I would say put your indexes in the correct place, optimize your queries, make sure you have filegroups split up nicely, etc (just the usual regular old database stuff) and you should be good.
Depends on how you want to access it.
As you say, speed is important - but what are you going t do with those extra, optional, bits of information? Do you need to store them at all? Assuming you do, how often do you need to access them?
Essentially, if you will always need to at least check if they're there, probably better to put them into one table. If you need to check anyway, might as well get it over with as part of the initial query.
If, on the other hand, you can usually run without bothering to check for these extra pieces, and only need to bother when specilly requested, then it might be better to put them into a different table. The join (or subsequent lookup) will be expensive - much more expensive than pulling nulls for empty columns - but if it's very infrequent, would probably cost less in runtime execution in the long run.
Also bear in mind the tradeoff in storage and transport terms - storing lots of empty fields does take some space, and sending back lots of empty fields takes network bandwidth.
If disk space is not a concern, but bandwidth is, make the application is carfully designed to minimse unecessary lookups, and then with tight queries you can store the extra (optional) data, but not pass it back unless it's requested.
So, it really all depends on what's important to you. Once you know what your overriding design concerns are, you will know which compromises to make to address those concerns at the expense of others. A balancing act.

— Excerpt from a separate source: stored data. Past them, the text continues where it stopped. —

import Summits.ResolutionOfSingularities.ResolutionOfSingularities.Theorems.TeissierJungTeissierResolveRegularBranches
import Literature.AlgebraicGeometry.Resolution.TeissierPresentation
import Literature.AlgebraicGeometry.Resolution.PowerSeriesRegularLocal
import HarnessLib

/-!
# `TeissierResolve` — support lemmas III: Teissier presentations with `g = 0` are regular points

Support lemmas for the crux `stmt-ResolutionOfSingularities-17086`
(`Summit.ResolutionOfSingularities.ResolutionOfSingularities.Theses.TeissierJung.TeissierResolve`).
A Teissier datum (`Literature.AlgebraicGeometry.Resolution.Teissier.IsDatum`, Mourtada–Schober
2025 §3) with `g = 0` steps has NO equations: the presented ring is
`k⟦x₁, …, x_d⟧[∅] ⧸ (∅) = k⟦x₁, …, x_d⟧`, a regular local ring. Hence the regular-branch theorem
of `TeissierJungTeissierResolveRegularBranches.lean` covers exactly the Teissier-presented schemes
all of whose branches are presented with `g = 0`:

* `Teissier.ideal_eq_bot_of_isEmpty` — over `Fin 0` the ideal of the presentation is `⊥`;
* `isRegularLocalRing_of_ringEquiv_teissierQuotient_zero` — a ring isomorphic to
  `k⟦x⟧[u : Fin 0] ⧸ (E : Fin 0)` is a regular local ring;
* `hasResolution_of_teissierZero_branches` — an integral scheme of finite type over a field whose
  analytic branches at closed points all carry a `g = 0` Teissier presentation has a resolution
  (its normalisation).

[folklore]; no definitions, no named facts.
-/

noncomputable section

set_option linter.dupNamespace false -- mandated namespace of this single-conjunct summit

open IsLocalRing
open Literature.AlgebraicGeometry.Resolution

namespace Summit.ResolutionOfSingularities.ResolutionOfSingularities.Theorems.TeissierResolve.RegularBranches

universe u v

/-- With `g = 0` steps the Teissier ideal `(E₀, …, E_{g-1})` is the zero ideal (there are no
equations). [folklore] -/
theorem Teissier.ideal_eq_bot_of_isEmpty {k : Type u} [CommRing k] {d : ℕ} (n : Fin 0 → ℕ)
    (c : Fin 0 → k) (A : Fin 0 → (Fin d →₀ ℕ)) (mu : Fin 0 → (Fin 0 →₀ ℕ))
    (h : Fin 0 → MvPolynomial (Fin 0) (MvPowerSeries (Fin d) k)) :
    Teissier.ideal n c A mu h = ⊥ := by
  rw [Teissier.ideal, Set.range_eq_empty, Ideal.span_empty]

/-- **A ring with a `g = 0` Teissier presentation is a regular local ring**: it is isomorphic to
`k⟦x₁, …, x_d⟧[u : Fin 0] ⧸ ⊥ ≅ k⟦x₁, …, x_d⟧` (Matsumura §19: power series rings over a field
are regular local, the tree's `isRegularLocalRing_mvPowerSeries_fin`). [folklore] -/
theorem isRegularLocalRing_of_ringEquiv_teissierQuotient_zero {k : Type u} [Field k] {d : ℕ}
    {B : Type v} [CommRing B] (n : Fin 0 → ℕ) (c : Fin 0 → k) (A : Fin 0 → (Fin d →₀ ℕ))
    (mu : Fin 0 → (Fin 0 →₀ ℕ)) (h : Fin 0 → MvPolynomial (Fin 0) (MvPowerSeries (Fin d) k))
    (ψ : B ≃+* (MvPolynomial (Fin 0) (MvPowerSeries (Fin d) k) ⧸ Teissier.ideal n c A mu h)) :
    IsRegularLocalRing B := by
  haveI := (isRegularLocalRing_mvPowerSeries_fin k d).1
  have hbot := Teissier.ideal_eq_bot_of_isEmpty n c A mu h
  -- `k⟦x⟧[u : Fin 0] ⧸ ⊥ ≅ k⟦x⟧[u : Fin 0] ≅ k⟦x⟧`
  let e : (MvPolynomial (Fin 0) (MvPowerSeries (Fin d) k) ⧸ Teissier.ideal n c A mu h) ≃+*
      MvPowerSeries (Fin d) k :=
    ((Ideal.quotEquivOfEq hbot).trans (RingEquiv.quotientBot _)).trans
      (MvPolynomial.isEmptyAlgEquiv (MvPowerSeries (Fin d) k) (Fin 0)).toRingEquiv
  exact IsRegularLocalRing.of_ringEquiv (ψ.trans e).symm

open CategoryTheory AlgebraicGeometry in
/-- **Schemes all of whose analytic branches are Teissier-presented with `g = 0` are resolved by
their normalisation.** For `X` integral of finite type over a field `k`: if at every closed point
`x` every branch `𝒪̂_{X,x} ⧸ P` (`P` a minimal prime) is ring-isomorphic to
`k⟦x₁, …, x_d⟧[u : Fin 0] ⧸ (E : Fin 0)` for some `g = 0` datum, then `Scheme.HasResolution X`
(`isRegularLocalRing_of_ringEquiv_teissierQuotient_zero` + `hasResolution_of_branches_regular`).
This is the `g = 0` slice of the crux `TeissierResolve`. [folklore] -/
theorem hasResolution_of_teissierZero_branches {k : Type u} [Field k] (X : Scheme.{u})
    [IsIntegral X] (f : X ⟶ Spec (.of k)) [LocallyOfFiniteType f] [QuasiCompact f]
    (h : ∀ x : X, IsClosed ({x} : Set X) →
      ∀ P ∈ minimalPrimes (AdicCompletion (maximalIdeal (X.presheaf.stalk x)) (X.presheaf.stalk x)),
        ∃ (d : ℕ) (n : Fin 0 → ℕ) (c : Fin 0 → k) (A : Fin 0 → (Fin d →₀ ℕ))
          (mu : Fin 0 → (Fin 0 →₀ ℕ)) (hh : Fin 0 → MvPolynomial (Fin 0) (MvPowerSeries (Fin d) k)),
          Nonempty ((AdicCompletion (maximalIdeal (X.presheaf.stalk x)) (X.presheaf.stalk x) ⧸ P) ≃+*
            (MvPolynomial (Fin 0) (MvPowerSeries (Fin d) k) ⧸ Teissier.ideal n c A mu hh))) :
    Scheme.HasResolution X :=
  hasResolution_of_branches_regular X f fun x hx P hP => by
    obtain ⟨d, n, c, A, mu, hh, ⟨ψ⟩⟩ := h x hx P hP
    exact isRegularLocalRing_of_ringEquiv_teissierQuotient_zero n c A mu hh ψ

end Summit.ResolutionOfSingularities.ResolutionOfSingularities.Theorems.TeissierResolve.RegularBranches

end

I have some question regarding database performance in general. I'm using Sqlite but I assume that the performance remarks are applicable to all relational databases?

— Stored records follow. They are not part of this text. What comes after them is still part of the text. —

/-- **Good orbits are eventually self-avoiding** (the deterministic half of "`χ → 1` pointwise",
Spohn 1991, proof of Thm. 8.8 (iii); Golse 2012, proof of Thm. 2.1): if the orbit from `z`
(`v ≠ 0`) with path coordinates `p` has nonvanishing weight (all reflections transversal and
incoming), positive durations with sum `< t`, and is good, then for all small `ε > 0` every
realising centre `xᵢ + ε ωᵢ` lies outside the `ε`-tube of the orbit over `[0, t]`.
[cite: Golse2011, Thm. 2.1 (proof: the Markov part, obstacles met in order and no other in the tube)] -/
theorem exists_forall_notMem_virtualTube :
    ∀ (p : List (ℝ × sphere (0 : E) 1)) (z : E × E) (t : ℝ), z.2 ≠ 0 → pathWeight z p ≠ 0 →
      (∀ q ∈ p, 0 < q.1) → (p.map Prod.fst).sum < t → GoodOrbit z [] [] p →
      ∃ ε₀ : ℝ, 0 < ε₀ ∧ ∀ ε, 0 < ε → ε < ε₀ →
        ∀ a ∈ Literature.Analysis.FunctionSpaces.virtualCentres ε z p, a ∉ virtualTube ε z t p
  | [], z, t, _, _, _, _, _ => ⟨1, one_pos, fun ε _ _ a ha => by simp at ha⟩
  | (u, ω) :: p, z, t, hv, hW, hdur, hsum, hgood => by
    have hω1 : ‖(ω : E)‖ = 1 := norm_eq_of_mem_sphere ω
    rw [pathWeight_cons, mul_ne_zero_iff, Ne, ENNReal.ofReal_eq_zero, not_le] at hW
    obtain ⟨hvω', hW₁⟩ := hW
    have hvω : 0 < ⟪z.2, (ω : E)⟫_ℝ := by
      rcases lt_max_iff.1 hvω' with h | h
      · exact h
      · exact absurd h (lt_irrefl 0)
    have hu : 0 < u := hdur (u, ω) List.mem_cons_self
    have hdur' : ∀ q ∈ p, 0 < q.1 := fun q hq => hdur q (List.mem_cons_of_mem _ hq)
    simp only [List.map_cons, List.sum_cons] at hsum
    have hsum0 : 0 ≤ (p.map Prod.fst).sum := List.sum_nonneg fun a ha => by
      obtain ⟨q, hq, rfl⟩ := List.mem_map.1 ha; exact (hdur' q hq).le
    set z₁ : E × E := (z.1 + u • z.2, z.2 - (2 * ⟪z.2, (ω : E)⟫_ℝ) • (ω : E)) with hz₁
    have hv₁n : ‖z₁.2‖ = ‖z.2‖ := Literature.Analysis.FunctionSpaces.norm_sub_two_mul_inner_smul z.2 ω
    have hv₁ : z₁.2 ≠ 0 := by rw [← norm_ne_zero_iff, hv₁n]; exact norm_ne_zero_iff.2 hv
    have hW₁' : pathWeight z₁ p ≠ 0 := by
      rwa [pathWeight_eq_of_snd_eq p (show z₁.2 = (z.1, z.2 - (2 * ⟪z.2, (ω : E)⟫_ℝ) • (ω : E)).2 from rfl)]
    have hsum₁ : (p.map Prod.fst).sum < t - u := by linarith
    -- (d) the tail, by induction
    obtain ⟨ε₁, hε₁, h₁⟩ := exists_forall_notMem_virtualTube p z₁ (t - u) hv₁ hW₁' hdur' hsum₁ hgood.tail
    -- (b) the first centre against the tail orbit
    have hvω₁ : ⟪z₁.2, (ω : E)⟫_ℝ ≤ 0 := by
      have : ⟪z₁.2, (ω : E)⟫_ℝ = -⟪z.2, (ω : E)⟫_ℝ := by
        rw [hz₁]; dsimp only
        rw [inner_sub_left, real_inner_smul_left, real_inner_self_eq_norm_sq, hω1]; ring
      rw [this]; linarith
    obtain ⟨ε₂, hε₂, h₂⟩ := exists_forall_start_notMem_virtualTube hv₁ hω1 hvω₁ hdur' hsum₁
      hgood.not_onLine_head
    -- (c) the later centres against the first flight
    have hfirst : Continuous fun τ : ℝ => z.1 + τ • z.2 := continuous_const.add (continuous_id.smul continuous_const)
    have h₃' : ∀ c ∈ Literature.Analysis.FunctionSpaces.virtualCentres 0 z₁ p, ∃ ε₀ : ℝ, 0 < ε₀ ∧ ∀ ε, 0 < ε → ε < ε₀ →
        ∀ (ω' : E), ‖ω'‖ = 1 → ∀ τ ∈ Icc (0 : ℝ) u, ε ≤ dist (c + ε • ω') (z.1 + τ • z.2) := by
      intro c hc
      have hne : ∀ τ ∈ Icc (0 : ℝ) u, z.1 + τ • z.2 ≠ c := fun τ _ heq =>
        hgood.not_onLine_init c hc ⟨τ, heq⟩
      obtain ⟨δ, hδ, hδle⟩ := exists_pos_le_dist_of_forall_ne hfirst hu.le hne
      refine ⟨δ / 2, by positivity, fun ε hε hεδ ω' hω' τ hτ => ?_⟩
      have h1 := hδle τ hτ
      have h2 : dist c (z.1 + τ • z.2) ≤ dist c (c + ε • ω') + dist (c + ε • ω') (z.1 + τ • z.2) :=
        dist_triangle _ _ _
      have h3 : dist c (c + ε • ω') = ε := by
        rw [dist_eq_norm, sub_add_cancel_left, norm_neg, norm_smul, Real.norm_eq_abs, abs_of_pos hε,
          hω', mul_one]
      linarith
    obtain ⟨ε₃, hε₃, h₃⟩ := exists_pos_forall_mem h₃'
    -- assemble
    refine ⟨min ε₁ (min ε₂ ε₃), lt_min hε₁ (lt_min hε₂ hε₃), fun ε hε hlt a ha hmem => ?_⟩
    have hlt₁ : ε < ε₁ := hlt.trans_le (min_le_left _ _)
    have hlt₂ : ε < ε₂ := hlt.trans_le ((min_le_right _ _).trans (min_le_left _ _))
    have hlt₃ : ε < ε₃ := hlt.trans_le ((min_le_right _ _).trans (min_le_right _ _))
    rw [Literature.Analysis.FunctionSpaces.virtualCentres_cons, List.mem_cons] at ha
    rcases ha with rfl | ha
    · -- the first centre `x + u v + ε ω`
      rcases mem_virtualTube_cons (by linarith) hmem with ⟨τ, hτ, hltd⟩ | hmem'
      · exact (not_lt.2 (le_dist_centre_of_le hω1 hvω.le hε.le z.1 hτ.2.le)) hltd
      · exact h₂ ε hε hlt₂ hmem'
    · -- a later centre `c + ε ω'`
      rcases mem_virtualTube_cons (by linarith) hmem with ⟨τ, hτ, hltd⟩ | hmem'
      · obtain ⟨c, hc, ω', rfl⟩ := mem_virtualCentres_iff_zero ε z₁ p a ha
        exact (not_lt.2 (h₃ c hc ε hε hlt₃ ω' (norm_eq_of_mem_sphere ω') τ (Ico_subset_Icc_self hτ))) hltd
      · exact h₁ ε hε hlt₁ a ha hmem'

end SelfAvoiding

/-! ### Realising centres of a weighted path -/

section HitChain

/-- A nonvanishing path weight means a transversal incoming first reflection and a nonvanishing
weight of the tail. [folklore] -/
theorem pathWeight_cons_ne_zero_iff (z : E × E) (u : ℝ) (ω : sphere (0 : E) 1)
    (p : List (ℝ × sphere (0 : E) 1)) :
    pathWeight z ((u, ω) :: p) ≠ 0 ↔
      0 < ⟪z.2, (ω : E)⟫_ℝ ∧ pathWeight (z.1, z.2 - (2 * ⟪z.2, (ω : E)⟫_ℝ) • (ω : E)) p ≠ 0 := by
  rw [pathWeight_cons, mul_ne_zero_iff, Ne, ENNReal.ofReal_eq_zero, not_le, lt_max_iff,
    or_iff_left (lt_irrefl 0)]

I have a database that contains a table that stores data of about 200 variables. I write about 50 variables per second to the table. A writen variable contains the id of the variable, a value and a timestamp. Readig is done very rarely but needs to be as fast as possible to get the data per variable in chronological order. When I do a query I always just need to get the data of 1 variable.
How do I design the database so the reading is as fast as possible:
1. I make 1 tabel that contains all the
variables. The variable is stored as
an id. I index the table on the id
and timestamp. The bad part is that
the index makes the write slowe(r).
2. I make 200 tables for each variable
and index the timestamp.
I think the second solution is the most performant but creaying a table for each variable doesn't seem right. Someone can give me some advice?
Thanks
If you really want to use a database, use the first approach, but make sure you are inserting your data in a single transaction; benchmarks show it makes writing much faster.

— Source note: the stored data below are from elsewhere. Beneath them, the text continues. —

import Literature.NumberTheory.Sieve.HeathBrownCubicTypeIIS4Bound
import Literature.NumberTheory.Sieve.HeathBrownCubicTypeIIBudget
import HarnessLib

/-!
# Heath-Brown's Lemma 3.10, §13 p. 83: the bound for `S = S₁ + S₂`

Support for the proof of **Lemma 3.10** of D. R. Heath-Brown, *Primes represented by `x³ + 2y³`*,
Acta Math. 186 (2001), Lemma 12.2 and §13 p. 83:

> "We now choose `Q₀ = Q₁^{1/2}`, so that `S₈ ≪ XV(YQ₁² exp{−c√(log L)} + YQ₁^{−1/4} + Y⁴⁶X^{−τ/2})(log X)^c`,
> whence Lemma 12.2 yields `S_V ≪ X²(Y^{−1/2} + Y³⁰X^{−τ/4} + Y⁸Q₁^{−1/8} + Y⁸Q₁² exp{−c√(log L)})(log X)^c`."

We PROVE the corresponding bound for `S = S₁ + S₂` (`Ssum` of `HeathBrownCubicTypeIICauchy`) under an
explicit list of parameter inequalities (discharged eventually in `X` in the final file):
`S ≤ K · XV · (Y⁻¹ + Y⁶⁰X^{−τ/2} + Y¹⁶Q₁^{−1/4} + Y¹⁶Q₁⁴e^{−c₁√(log L)}) (log X)^{c₀}` (`Ssum_le_of_params`),
with `T = V^{1/3}`, `N = 1248(⌊Y⌋₊ + 1)²`, `Δ₀ = V/(XY)`, `d₀ = VY⁷/X`, `Q₀ = ⌊Q₁^{1/3}⌋₊`, combining
`abs_S4plus_le`, `abs_S3sum_le`, the `S₁` bound and the tail bound with the budget inequalities.

## References

* D. R. Heath-Brown, *Primes represented by `x³ + 2y³`*, Acta Math. 186 (2001), Lemma 12.2, §13 p. 83.
  [cite: HeathBrownActa2001, §13 p. 83]

## Mathlib / tree search

Tree: `HeathBrownCubicTypeIIS4Bound` (`abs_S4plus_le`), `HeathBrownCubicTypeIIOffDiag` (`abs_S3sum_le`,
`S2sum_eq_S3_add_S4`), `HeathBrownCubicTypeIIForms` (`S4sum_eq_two_mul_S4plus`), `HeathBrownCubicTypeIICauchy`
(`Ssum_eq_S1_add_S2`, `Fb_sq_le`), `HeathBrownCubicTypeIIBudget`.
-/

noncomputable section

open Finset NumberField

namespace Literature.NumberTheory.Sieve.CubicSieve

open LFunctions.CubeRootTwoField CubicPrimes LargeSieve

/-! ### Elementary facts on the parameters -/

/-- `x/2 ≤ ⌊x⌋₊` for `x ≥ 1`. [folklore] -/
theorem half_le_floor {x : ℝ} (hx : 1 ≤ x) : x / 2 ≤ (⌊x⌋₊ : ℝ) := by
  have h1 := Nat.lt_floor_add_one x
  have h2 : (1 : ℝ) ≤ ⌊x⌋₊ := by exact_mod_cast Nat.le_floor (by simpa using hx)
  linarith

/-- The hypercube parameter `N = 1248(⌊Y⌋₊ + 1)²`: `1248 ≤ N`, `Y² ≤ N ≤ 4992Y²` (`Y ≥ 1`). [folklore] -/
theorem N_param_facts {Y : ℝ} (hY : 1 ≤ Y) :
    1248 ≤ 1248 * (⌊Y⌋₊ + 1) ^ 2 ∧ Y ^ 2 ≤ ((1248 * (⌊Y⌋₊ + 1) ^ 2 : ℕ) : ℝ) ∧
      ((1248 * (⌊Y⌋₊ + 1) ^ 2 : ℕ) : ℝ) ≤ 4992 * Y ^ 2 := by
  have h1 := Nat.lt_floor_add_one Y
  have h2 : (⌊Y⌋₊ : ℝ) ≤ Y := Nat.floor_le (by linarith)
  refine ⟨Nat.le_mul_of_pos_right _ (by positivity), ?_, ?_⟩
  · push_cast
    nlinarith
  · push_cast
    nlinarith

/-! ### The pieces of `2|S₄⁺|` -/

/-- Logarithm bookkeeping: `log(270·Y) ≤ 10 log X`, `1 + log(2d₀) ≤ 11 log X`, `1 + log Q₀ ≤ 3 log X`,
`1 + log(⌊3T⌋₊ + 1) ≤ 5 log X`, `log(6T + 2) ≤ 4 log X` (`X ≥ 2`, `1 ≤ log X`, `Y, T, Q₀ ≤ X`, `d₀ ≤ X⁹`).
[folklore] -/
theorem log_bookkeeping {X Y T Q₀ d₀ : ℝ} (hX : 2 ≤ X) (hlogX : 1 ≤ Real.log X) (hY1 : 1 ≤ Y) (hYX : Y ≤ X)
    (hT1 : 1 ≤ T) (hTX : T ≤ X) (hQ₀1 : 1 ≤ Q₀) (hQ₀X : Q₀ ≤ X) (hd1 : 1 ≤ d₀) (hdX : d₀ ≤ X ^ 9) :
    Real.log (270 * Y) ≤ 10 * Real.log X ∧ 1 + Real.log (2 * d₀) ≤ 11 * Real.log X ∧
      1 + Real.log Q₀ ≤ 3 * Real.log X ∧ 1 + Real.log ((⌊3 * T⌋₊ + 1 : ℕ) : ℝ) ≤ 5 * Real.log X ∧
      Real.log (2 * (3 * T) + 2) ≤ 4 * Real.log X := by
  have hX0 : 0 < X := by linarith
  have hl2 : Real.log 2 ≤ Real.log X := Real.log_le_log (by norm_num) hX
  have hl2' : (0.6931471803 : ℝ) ≤ Real.log 2 := Real.log_two_gt_d9.le
  have hlogY : Real.log Y ≤ Real.log X := Real.log_le_log (by linarith) hYX
  have hlogT : Real.log T ≤ Real.log X := Real.log_le_log (by linarith) hTX
  have hlogQ : Real.log Q₀ ≤ Real.log X := Real.log_le_log (by linarith) hQ₀X
  refine ⟨?_, ?_, ?_, ?_, ?_⟩
  · rw [Real.log_mul (by norm_num) (by linarith)]
    have : Real.log 270 ≤ 9 * Real.log 2 := by
      rw [← Real.log_rpow (by norm_num)]
      exact Real.log_le_log (by norm_num) (by norm_num)
    nlinarith
  · rw [Real.log_mul (by norm_num) (by linarith)]
    have : Real.log d₀ ≤ 9 * Real.log X := by
      have h := Real.log_le_log (by linarith) hdX
      rw [Real.log_pow] at h; push_cast at h; linarith
    nlinarith
  · nlinarith
  · have h1 : ((⌊3 * T⌋₊ + 1 : ℕ) : ℝ) ≤ 4 * X := by
      push_cast; linarith [Nat.floor_le (show (0:ℝ) ≤ 3 * T by linarith)]
    have h2 : Real.log ((⌊3 * T⌋₊ + 1 : ℕ) : ℝ) ≤ Real.log (4 * X) :=
      Real.log_le_log (by positivity) h1
    rw [Real.log_mul (by norm_num) hX0.ne'] at h2
    have : Real.log 4 = 2 * Real.log 2 := by
      rw [show (4:ℝ) = 2 ^ 2 by norm_num, Real.log_pow]; ring
    nlinarith
  · have h1 : 2 * (3 * T) + 2 ≤ 8 * X := by linarith
    have h2 : Real.log (2 * (3 * T) + 2) ≤ Real.log (8 * X) := Real.log_le_log (by linarith) h1
    rw [Real.log_mul (by norm_num) hX0.ne'] at h2
    have : Real.log 8 = 3 * Real.log 2 := by
      rw [show (8:ℝ) = 2 ^ 3 by norm_num, Real.log_pow]; ring
    nlinarith

/-- A piece `c·B·u·L₁ ≤ c·(B·U·L₂)` once `u ≤ U`, `L₁ ≤ L₂`. [folklore] -/
theorem piece_le {c B u U L₁ L₂ : ℝ} (hc : 0 ≤ c) (hB : 0 ≤ B) (hu : 0 ≤ u) (huU : u ≤ U) (hL : 0 ≤ L₁)
    (hL12 : L₁ ≤ L₂) : c * B * u * L₁ ≤ c * (B * U * L₂) := by
  have hU : 0 ≤ U := hu.trans huU
  have h1 : c * B * u * L₁ ≤ c * B * U * L₂ :=
    mul_le_mul (mul_le_mul_of_nonneg_left huU (mul_nonneg hc hB)) hL12 hL (by positivity)
  linarith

Are your searches performed on variable name/id AND timestamp, or variable name only. Indexing on timestamp may not be necessary...
Are you sure you need a database? By the sounds of it, a flat-file will work well enough for you, and you don't sound like you actually need any of the trappings of a database. Just create a flat-file for each variable and keep handles to each open. Write to them through your standard buffered IO as often as you need. To read, just open one file and deserialize.
If you are using a relational database, I am guessing those variables are all related? If they are just values, for instance, settings, then maybe a file or something similar may be better.
If you only ever have to query values for ONE variable, then, if you insist on using a database (which may not be a bad thing!), then you should create one table per variable:
id (unsigned int, auto-increment, primary key)
timestamp (datetime)
variable (whatever it is supposed to be)
Do not skimp on data just because "it might take more room on the hard drive" - that only leads to trouble.